**Work item:** Given the listing below, write out exactly the lines starting with the line that has "calc ‖(u - v)" and going on through the line that has "docstring. [folklore] -/", both kept.

**Data provided:**
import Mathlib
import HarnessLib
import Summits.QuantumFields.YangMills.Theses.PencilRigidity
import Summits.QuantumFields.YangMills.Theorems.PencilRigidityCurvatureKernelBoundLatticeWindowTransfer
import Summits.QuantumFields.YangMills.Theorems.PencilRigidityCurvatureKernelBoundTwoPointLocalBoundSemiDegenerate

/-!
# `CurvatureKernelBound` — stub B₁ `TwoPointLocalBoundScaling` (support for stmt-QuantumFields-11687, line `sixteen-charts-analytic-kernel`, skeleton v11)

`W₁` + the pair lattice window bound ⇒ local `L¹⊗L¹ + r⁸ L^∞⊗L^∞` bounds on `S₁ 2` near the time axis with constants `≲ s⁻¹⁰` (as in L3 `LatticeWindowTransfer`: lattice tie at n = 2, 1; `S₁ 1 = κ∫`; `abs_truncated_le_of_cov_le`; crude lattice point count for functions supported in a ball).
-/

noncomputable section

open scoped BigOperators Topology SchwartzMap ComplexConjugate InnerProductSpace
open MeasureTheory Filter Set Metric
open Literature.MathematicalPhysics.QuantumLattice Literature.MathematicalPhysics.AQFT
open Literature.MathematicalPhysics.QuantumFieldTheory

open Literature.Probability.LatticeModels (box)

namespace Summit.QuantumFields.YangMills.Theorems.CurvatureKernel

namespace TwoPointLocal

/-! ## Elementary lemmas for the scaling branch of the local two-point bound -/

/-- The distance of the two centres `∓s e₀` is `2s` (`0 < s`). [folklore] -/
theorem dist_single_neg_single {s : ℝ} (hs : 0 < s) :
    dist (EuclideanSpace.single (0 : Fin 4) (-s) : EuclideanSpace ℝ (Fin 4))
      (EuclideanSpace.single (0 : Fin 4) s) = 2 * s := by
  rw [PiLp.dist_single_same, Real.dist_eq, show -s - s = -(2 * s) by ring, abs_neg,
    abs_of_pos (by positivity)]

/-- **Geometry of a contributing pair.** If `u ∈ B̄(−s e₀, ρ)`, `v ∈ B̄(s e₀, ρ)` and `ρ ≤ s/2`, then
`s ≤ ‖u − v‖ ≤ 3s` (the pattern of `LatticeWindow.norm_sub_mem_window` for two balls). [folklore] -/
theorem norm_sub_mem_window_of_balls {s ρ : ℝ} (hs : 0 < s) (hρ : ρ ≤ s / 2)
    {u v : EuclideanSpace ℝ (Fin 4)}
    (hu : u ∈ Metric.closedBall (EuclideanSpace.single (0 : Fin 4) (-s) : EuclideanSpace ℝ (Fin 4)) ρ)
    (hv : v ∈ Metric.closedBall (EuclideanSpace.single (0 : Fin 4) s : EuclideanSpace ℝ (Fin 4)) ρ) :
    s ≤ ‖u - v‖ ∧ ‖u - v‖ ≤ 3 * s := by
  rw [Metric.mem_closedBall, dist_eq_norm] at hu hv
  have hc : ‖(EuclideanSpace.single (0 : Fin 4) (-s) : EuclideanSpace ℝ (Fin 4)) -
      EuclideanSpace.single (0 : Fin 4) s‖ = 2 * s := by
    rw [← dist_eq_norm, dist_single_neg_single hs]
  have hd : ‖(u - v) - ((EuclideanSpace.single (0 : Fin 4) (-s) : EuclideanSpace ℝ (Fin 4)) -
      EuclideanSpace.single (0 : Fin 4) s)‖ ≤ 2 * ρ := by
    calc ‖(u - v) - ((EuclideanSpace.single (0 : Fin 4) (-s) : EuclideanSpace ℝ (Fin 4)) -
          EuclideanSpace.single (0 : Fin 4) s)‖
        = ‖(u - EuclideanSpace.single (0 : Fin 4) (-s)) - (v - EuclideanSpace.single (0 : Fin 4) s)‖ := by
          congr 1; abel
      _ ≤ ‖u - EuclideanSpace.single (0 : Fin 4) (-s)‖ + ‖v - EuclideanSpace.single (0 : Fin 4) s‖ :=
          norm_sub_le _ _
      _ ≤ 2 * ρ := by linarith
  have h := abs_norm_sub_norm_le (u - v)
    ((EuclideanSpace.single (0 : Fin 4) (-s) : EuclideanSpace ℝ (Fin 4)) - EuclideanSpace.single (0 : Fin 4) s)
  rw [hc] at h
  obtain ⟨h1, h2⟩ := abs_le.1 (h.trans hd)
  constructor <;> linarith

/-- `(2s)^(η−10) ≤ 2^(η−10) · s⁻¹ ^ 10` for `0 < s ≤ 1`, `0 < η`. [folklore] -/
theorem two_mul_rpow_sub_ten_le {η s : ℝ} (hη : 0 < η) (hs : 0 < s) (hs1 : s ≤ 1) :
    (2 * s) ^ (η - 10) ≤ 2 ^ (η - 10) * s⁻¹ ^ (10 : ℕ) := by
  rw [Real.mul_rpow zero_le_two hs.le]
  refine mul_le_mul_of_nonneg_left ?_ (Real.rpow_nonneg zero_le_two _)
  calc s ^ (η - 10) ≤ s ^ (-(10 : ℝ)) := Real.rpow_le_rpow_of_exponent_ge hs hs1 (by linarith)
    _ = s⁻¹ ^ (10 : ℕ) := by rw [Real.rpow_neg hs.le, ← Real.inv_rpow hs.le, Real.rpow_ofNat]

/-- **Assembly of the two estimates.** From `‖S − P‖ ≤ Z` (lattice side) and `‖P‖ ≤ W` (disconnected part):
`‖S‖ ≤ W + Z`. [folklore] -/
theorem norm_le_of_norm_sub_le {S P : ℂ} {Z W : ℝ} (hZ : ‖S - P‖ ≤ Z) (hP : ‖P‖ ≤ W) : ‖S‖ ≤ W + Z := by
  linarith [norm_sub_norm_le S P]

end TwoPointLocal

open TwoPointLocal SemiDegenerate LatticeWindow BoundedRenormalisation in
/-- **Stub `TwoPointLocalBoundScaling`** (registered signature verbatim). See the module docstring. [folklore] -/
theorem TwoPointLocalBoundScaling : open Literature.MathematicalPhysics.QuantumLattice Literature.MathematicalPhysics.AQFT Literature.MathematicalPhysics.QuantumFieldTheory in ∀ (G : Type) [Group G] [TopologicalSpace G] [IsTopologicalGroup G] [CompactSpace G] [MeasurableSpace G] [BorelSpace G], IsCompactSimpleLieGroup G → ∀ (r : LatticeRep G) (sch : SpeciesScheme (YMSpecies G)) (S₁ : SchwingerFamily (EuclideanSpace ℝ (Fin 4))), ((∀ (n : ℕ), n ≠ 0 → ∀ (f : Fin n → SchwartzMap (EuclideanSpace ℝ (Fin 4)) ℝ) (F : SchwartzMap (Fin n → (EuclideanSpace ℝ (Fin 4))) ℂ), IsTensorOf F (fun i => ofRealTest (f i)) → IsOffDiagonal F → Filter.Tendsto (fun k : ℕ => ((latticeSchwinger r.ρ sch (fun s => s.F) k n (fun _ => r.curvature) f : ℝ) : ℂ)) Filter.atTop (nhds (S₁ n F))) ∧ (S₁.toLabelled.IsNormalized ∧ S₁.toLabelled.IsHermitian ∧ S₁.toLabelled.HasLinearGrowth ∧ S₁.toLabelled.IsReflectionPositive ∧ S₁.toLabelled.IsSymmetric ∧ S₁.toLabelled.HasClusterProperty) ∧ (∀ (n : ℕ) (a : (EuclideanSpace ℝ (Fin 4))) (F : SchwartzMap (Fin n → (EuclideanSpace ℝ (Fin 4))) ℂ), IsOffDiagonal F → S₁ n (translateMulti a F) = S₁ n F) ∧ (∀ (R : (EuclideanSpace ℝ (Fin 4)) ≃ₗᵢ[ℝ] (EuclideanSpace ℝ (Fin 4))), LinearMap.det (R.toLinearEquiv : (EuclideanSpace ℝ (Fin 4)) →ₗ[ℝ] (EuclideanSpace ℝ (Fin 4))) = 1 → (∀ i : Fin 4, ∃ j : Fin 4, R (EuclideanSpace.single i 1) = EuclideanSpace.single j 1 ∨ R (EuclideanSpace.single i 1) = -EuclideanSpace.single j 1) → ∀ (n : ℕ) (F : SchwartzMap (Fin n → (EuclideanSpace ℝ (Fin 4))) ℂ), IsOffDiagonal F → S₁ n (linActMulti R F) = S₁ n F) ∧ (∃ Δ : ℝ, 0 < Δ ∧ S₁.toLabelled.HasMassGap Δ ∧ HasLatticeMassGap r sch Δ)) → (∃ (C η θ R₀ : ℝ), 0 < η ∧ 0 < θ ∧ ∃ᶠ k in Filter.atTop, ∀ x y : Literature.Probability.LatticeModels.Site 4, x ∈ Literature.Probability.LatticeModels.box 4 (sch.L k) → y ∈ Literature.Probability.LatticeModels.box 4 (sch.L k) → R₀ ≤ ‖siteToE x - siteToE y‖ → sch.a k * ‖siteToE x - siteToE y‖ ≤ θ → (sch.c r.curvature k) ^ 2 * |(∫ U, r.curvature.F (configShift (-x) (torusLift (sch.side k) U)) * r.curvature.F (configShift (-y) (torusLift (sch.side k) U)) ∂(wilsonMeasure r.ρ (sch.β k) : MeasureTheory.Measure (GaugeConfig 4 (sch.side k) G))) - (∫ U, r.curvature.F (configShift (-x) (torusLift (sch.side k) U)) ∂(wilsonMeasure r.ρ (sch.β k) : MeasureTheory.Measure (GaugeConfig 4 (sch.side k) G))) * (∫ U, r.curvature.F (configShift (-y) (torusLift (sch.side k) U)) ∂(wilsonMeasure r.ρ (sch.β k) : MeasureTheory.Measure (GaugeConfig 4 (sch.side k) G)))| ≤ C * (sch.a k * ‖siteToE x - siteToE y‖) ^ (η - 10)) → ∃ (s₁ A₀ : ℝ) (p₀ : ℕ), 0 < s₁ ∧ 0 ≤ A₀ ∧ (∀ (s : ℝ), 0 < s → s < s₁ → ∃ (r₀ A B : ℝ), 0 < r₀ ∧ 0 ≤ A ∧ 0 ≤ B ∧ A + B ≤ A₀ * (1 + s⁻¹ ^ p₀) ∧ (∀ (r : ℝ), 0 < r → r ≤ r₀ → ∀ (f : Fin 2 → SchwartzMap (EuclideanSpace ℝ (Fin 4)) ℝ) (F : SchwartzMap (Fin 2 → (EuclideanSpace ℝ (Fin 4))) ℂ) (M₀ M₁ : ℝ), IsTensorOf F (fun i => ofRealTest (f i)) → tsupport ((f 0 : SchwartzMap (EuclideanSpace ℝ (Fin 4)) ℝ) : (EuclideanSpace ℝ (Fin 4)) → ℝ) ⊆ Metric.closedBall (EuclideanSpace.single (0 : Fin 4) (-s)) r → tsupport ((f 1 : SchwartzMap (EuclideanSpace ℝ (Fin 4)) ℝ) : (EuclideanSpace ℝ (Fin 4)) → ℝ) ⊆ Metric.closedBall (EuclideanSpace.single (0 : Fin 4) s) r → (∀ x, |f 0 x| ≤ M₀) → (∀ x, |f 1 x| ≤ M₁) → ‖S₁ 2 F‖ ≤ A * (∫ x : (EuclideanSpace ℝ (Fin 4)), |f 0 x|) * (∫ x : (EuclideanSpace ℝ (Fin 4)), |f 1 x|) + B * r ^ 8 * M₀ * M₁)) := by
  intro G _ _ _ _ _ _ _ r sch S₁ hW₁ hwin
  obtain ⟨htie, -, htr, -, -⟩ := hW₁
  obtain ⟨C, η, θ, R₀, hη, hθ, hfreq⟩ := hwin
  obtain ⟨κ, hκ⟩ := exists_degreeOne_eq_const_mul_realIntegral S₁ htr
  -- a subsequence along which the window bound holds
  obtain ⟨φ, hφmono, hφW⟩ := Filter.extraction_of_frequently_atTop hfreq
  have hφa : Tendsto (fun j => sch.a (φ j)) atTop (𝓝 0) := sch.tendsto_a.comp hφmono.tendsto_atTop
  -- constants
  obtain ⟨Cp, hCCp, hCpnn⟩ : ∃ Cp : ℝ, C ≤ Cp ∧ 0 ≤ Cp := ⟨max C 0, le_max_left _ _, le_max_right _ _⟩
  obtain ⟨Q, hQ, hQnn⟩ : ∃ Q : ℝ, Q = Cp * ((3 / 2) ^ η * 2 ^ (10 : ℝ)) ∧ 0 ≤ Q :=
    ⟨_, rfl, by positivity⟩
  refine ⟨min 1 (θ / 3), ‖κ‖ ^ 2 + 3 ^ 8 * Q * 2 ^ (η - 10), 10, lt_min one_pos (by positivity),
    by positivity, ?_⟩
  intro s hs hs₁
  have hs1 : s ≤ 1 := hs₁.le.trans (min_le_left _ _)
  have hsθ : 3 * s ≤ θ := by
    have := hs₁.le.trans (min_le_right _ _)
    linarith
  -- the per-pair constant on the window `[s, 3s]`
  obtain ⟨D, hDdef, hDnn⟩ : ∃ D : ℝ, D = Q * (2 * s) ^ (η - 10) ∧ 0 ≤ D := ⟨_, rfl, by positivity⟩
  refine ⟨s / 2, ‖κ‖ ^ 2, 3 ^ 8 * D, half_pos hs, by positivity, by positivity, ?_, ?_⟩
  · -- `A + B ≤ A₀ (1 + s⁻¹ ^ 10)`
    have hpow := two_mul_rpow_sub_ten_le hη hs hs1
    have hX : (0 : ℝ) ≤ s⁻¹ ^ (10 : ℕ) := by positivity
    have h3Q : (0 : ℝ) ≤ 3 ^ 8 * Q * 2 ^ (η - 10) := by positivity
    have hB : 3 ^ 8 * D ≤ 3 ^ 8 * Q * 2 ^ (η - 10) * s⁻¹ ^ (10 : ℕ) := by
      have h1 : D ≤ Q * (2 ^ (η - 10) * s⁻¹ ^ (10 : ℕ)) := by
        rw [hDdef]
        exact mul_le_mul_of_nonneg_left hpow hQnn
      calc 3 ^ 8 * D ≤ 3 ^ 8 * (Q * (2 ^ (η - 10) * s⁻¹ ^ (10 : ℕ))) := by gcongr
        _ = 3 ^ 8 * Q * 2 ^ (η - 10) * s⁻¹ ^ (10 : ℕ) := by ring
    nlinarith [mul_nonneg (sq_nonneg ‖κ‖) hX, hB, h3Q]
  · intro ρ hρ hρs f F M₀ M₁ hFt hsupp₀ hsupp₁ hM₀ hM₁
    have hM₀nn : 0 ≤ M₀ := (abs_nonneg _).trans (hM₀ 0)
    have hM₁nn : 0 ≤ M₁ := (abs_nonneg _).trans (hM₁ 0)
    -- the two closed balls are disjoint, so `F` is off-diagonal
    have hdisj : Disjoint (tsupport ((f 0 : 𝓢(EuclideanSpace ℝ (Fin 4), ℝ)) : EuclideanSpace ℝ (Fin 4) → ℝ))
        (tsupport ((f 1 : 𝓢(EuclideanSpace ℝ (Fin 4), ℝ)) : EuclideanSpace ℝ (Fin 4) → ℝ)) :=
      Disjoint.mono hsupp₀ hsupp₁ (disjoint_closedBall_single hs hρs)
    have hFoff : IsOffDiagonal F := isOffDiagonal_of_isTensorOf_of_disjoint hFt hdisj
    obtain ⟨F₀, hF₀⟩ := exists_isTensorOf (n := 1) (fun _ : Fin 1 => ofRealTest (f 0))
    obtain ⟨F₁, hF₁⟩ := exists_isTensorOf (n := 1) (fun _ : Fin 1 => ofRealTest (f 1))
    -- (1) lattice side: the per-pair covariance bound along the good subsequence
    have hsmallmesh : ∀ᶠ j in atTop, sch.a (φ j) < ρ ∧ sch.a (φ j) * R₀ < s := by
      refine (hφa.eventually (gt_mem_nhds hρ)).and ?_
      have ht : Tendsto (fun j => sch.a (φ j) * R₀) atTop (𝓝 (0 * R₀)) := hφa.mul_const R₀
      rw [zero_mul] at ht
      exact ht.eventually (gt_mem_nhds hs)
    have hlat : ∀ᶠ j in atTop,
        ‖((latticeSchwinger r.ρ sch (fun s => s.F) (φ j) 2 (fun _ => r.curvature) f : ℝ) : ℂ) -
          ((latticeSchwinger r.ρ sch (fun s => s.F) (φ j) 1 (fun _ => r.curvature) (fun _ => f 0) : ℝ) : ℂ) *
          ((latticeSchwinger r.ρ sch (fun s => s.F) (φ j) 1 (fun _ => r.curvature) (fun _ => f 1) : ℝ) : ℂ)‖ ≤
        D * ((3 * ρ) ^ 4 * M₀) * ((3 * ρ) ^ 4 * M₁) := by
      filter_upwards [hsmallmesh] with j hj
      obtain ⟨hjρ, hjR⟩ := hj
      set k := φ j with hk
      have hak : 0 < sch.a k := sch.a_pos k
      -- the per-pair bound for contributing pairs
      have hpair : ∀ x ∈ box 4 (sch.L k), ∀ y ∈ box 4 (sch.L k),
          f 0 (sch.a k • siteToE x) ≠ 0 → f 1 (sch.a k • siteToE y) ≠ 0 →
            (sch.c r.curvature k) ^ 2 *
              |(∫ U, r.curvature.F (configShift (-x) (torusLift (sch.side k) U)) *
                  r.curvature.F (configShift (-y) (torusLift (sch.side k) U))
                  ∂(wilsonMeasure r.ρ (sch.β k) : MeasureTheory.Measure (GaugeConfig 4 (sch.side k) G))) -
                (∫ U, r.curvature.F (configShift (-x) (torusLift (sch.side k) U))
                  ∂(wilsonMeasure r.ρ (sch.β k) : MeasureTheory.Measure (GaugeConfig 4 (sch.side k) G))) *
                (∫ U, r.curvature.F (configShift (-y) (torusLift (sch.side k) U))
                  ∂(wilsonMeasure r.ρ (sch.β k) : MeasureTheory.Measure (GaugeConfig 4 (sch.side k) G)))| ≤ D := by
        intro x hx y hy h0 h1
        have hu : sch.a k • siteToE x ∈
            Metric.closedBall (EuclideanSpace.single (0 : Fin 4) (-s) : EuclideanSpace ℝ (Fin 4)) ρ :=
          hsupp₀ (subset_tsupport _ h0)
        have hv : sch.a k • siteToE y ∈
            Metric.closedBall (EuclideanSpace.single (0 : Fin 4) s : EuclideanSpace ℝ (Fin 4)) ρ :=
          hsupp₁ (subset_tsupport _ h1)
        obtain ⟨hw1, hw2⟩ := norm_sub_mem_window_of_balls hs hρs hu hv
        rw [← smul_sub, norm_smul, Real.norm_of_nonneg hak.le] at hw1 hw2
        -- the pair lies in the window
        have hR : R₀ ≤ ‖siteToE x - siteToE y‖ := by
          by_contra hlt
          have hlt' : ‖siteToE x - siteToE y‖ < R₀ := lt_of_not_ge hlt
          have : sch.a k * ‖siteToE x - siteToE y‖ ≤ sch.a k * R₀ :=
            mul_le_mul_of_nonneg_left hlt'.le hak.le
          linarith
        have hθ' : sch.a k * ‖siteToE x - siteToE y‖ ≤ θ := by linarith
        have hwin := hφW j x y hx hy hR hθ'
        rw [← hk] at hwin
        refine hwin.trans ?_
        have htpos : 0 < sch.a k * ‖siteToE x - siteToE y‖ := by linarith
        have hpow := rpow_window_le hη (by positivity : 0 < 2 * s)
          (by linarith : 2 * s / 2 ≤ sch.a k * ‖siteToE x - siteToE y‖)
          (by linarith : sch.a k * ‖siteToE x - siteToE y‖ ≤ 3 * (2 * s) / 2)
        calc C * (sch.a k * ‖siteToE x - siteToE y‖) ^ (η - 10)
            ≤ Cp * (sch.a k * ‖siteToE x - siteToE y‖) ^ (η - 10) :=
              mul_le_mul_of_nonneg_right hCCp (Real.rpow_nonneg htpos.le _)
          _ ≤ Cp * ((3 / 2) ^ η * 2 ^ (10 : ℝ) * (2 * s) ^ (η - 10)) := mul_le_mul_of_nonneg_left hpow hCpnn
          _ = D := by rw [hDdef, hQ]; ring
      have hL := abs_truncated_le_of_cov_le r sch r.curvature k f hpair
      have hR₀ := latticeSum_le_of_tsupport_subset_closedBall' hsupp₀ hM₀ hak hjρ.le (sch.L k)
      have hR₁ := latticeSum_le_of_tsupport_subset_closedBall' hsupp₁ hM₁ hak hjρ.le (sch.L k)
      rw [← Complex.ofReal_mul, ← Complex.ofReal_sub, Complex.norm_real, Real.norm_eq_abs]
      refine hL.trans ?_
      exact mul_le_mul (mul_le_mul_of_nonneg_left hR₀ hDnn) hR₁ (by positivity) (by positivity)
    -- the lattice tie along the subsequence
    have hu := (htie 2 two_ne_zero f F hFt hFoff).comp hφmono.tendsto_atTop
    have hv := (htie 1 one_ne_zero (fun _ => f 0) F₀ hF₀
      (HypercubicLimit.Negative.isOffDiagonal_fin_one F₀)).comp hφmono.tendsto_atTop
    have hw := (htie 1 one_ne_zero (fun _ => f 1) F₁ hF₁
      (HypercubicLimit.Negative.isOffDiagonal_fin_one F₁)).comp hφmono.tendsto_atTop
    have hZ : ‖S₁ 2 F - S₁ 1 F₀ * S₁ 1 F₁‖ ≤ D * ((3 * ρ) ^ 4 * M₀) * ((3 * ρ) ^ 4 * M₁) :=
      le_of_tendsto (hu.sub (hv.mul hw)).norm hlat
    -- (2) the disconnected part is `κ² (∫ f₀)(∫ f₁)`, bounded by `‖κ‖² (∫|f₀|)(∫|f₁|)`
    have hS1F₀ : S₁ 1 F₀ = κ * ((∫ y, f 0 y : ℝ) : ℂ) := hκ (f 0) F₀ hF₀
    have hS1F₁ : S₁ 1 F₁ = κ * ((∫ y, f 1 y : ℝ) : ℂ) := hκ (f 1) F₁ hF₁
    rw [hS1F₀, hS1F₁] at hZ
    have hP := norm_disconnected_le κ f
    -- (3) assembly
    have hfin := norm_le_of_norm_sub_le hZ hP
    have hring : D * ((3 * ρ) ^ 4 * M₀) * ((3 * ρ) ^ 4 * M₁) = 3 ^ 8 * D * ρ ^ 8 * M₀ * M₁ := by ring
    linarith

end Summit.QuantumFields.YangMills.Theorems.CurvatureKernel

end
* * *
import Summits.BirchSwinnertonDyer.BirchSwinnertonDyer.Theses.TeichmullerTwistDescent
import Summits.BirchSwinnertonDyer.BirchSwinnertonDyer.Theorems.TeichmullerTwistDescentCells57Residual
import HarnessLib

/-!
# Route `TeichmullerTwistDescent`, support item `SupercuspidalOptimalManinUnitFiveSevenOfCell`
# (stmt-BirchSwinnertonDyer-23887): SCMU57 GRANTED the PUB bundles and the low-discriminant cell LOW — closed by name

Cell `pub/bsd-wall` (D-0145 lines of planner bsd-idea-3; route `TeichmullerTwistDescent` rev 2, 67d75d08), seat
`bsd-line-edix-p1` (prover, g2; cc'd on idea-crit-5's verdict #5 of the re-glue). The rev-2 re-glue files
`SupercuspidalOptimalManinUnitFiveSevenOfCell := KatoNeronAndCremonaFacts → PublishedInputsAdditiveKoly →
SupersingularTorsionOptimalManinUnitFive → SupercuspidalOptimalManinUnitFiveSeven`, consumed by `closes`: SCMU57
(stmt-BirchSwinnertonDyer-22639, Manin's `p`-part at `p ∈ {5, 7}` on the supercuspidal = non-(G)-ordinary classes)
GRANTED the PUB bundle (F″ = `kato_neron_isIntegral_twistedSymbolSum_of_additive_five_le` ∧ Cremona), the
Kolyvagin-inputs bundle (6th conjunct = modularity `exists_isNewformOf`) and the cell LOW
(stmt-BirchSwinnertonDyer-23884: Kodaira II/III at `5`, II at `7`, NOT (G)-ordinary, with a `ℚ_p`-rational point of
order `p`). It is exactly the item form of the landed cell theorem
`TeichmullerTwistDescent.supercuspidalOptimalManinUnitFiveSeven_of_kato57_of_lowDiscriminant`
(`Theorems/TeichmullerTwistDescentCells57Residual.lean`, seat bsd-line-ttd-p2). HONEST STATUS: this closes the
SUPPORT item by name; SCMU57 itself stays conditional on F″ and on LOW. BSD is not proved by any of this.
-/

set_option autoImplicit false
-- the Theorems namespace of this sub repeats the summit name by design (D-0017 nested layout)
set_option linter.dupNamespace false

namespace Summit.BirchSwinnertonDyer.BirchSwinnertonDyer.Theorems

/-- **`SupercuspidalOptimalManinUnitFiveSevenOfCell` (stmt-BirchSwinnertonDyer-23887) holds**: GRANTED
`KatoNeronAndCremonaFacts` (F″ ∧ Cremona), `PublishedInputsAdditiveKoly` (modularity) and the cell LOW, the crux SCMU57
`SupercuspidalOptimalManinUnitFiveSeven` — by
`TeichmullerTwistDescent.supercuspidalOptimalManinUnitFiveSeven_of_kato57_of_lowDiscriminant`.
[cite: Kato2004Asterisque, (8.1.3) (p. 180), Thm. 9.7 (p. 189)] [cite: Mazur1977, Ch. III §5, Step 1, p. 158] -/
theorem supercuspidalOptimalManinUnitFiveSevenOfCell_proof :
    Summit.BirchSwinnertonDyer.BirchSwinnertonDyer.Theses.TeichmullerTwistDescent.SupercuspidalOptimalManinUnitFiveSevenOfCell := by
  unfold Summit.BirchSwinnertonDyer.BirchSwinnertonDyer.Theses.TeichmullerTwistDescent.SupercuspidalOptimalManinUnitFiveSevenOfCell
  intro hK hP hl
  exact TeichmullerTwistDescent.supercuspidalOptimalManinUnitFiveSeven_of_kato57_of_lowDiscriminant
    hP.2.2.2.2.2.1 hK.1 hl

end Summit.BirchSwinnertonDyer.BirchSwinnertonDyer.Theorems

**Solution to this problem:**
    calc ‖(u - v) - ((EuclideanSpace.single (0 : Fin 4) (-s) : EuclideanSpace ℝ (Fin 4)) -
          EuclideanSpace.single (0 : Fin 4) s)‖
        = ‖(u - EuclideanSpace.single (0 : Fin 4) (-s)) - (v - EuclideanSpace.single (0 : Fin 4) s)‖ := by
          congr 1; abel
      _ ≤ ‖u - EuclideanSpace.single (0 : Fin 4) (-s)‖ + ‖v - EuclideanSpace.single (0 : Fin 4) s‖ :=
          norm_sub_le _ _
      _ ≤ 2 * ρ := by linarith
  have h := abs_norm_sub_norm_le (u - v)
    ((EuclideanSpace.single (0 : Fin 4) (-s) : EuclideanSpace ℝ (Fin 4)) - EuclideanSpace.single (0 : Fin 4) s)
  rw [hc] at h
  obtain ⟨h1, h2⟩ := abs_le.1 (h.trans hd)
  constructor <;> linarith

/-- `(2s)^(η−10) ≤ 2^(η−10) · s⁻¹ ^ 10` for `0 < s ≤ 1`, `0 < η`. [folklore] -/
theorem two_mul_rpow_sub_ten_le {η s : ℝ} (hη : 0 < η) (hs : 0 < s) (hs1 : s ≤ 1) :
    (2 * s) ^ (η - 10) ≤ 2 ^ (η - 10) * s⁻¹ ^ (10 : ℕ) := by
  rw [Real.mul_rpow zero_le_two hs.le]
  refine mul_le_mul_of_nonneg_left ?_ (Real.rpow_nonneg zero_le_two _)
  calc s ^ (η - 10) ≤ s ^ (-(10 : ℝ)) := Real.rpow_le_rpow_of_exponent_ge hs hs1 (by linarith)
    _ = s⁻¹ ^ (10 : ℕ) := by rw [Real.rpow_neg hs.le, ← Real.inv_rpow hs.le, Real.rpow_ofNat]

/-- **Assembly of the two estimates.** From `‖S − P‖ ≤ Z` (lattice side) and `‖P‖ ≤ W` (disconnected part):
`‖S‖ ≤ W + Z`. [folklore] -/
theorem norm_le_of_norm_sub_le {S P : ℂ} {Z W : ℝ} (hZ : ‖S - P‖ ≤ Z) (hP : ‖P‖ ≤ W) : ‖S‖ ≤ W + Z := by
  linarith [norm_sub_norm_le S P]

end TwoPointLocal

open TwoPointLocal SemiDegenerate LatticeWindow BoundedRenormalisation in
/-- **Stub `TwoPointLocalBoundScaling`** (registered signature verbatim). See the module docstring. [folklore] -/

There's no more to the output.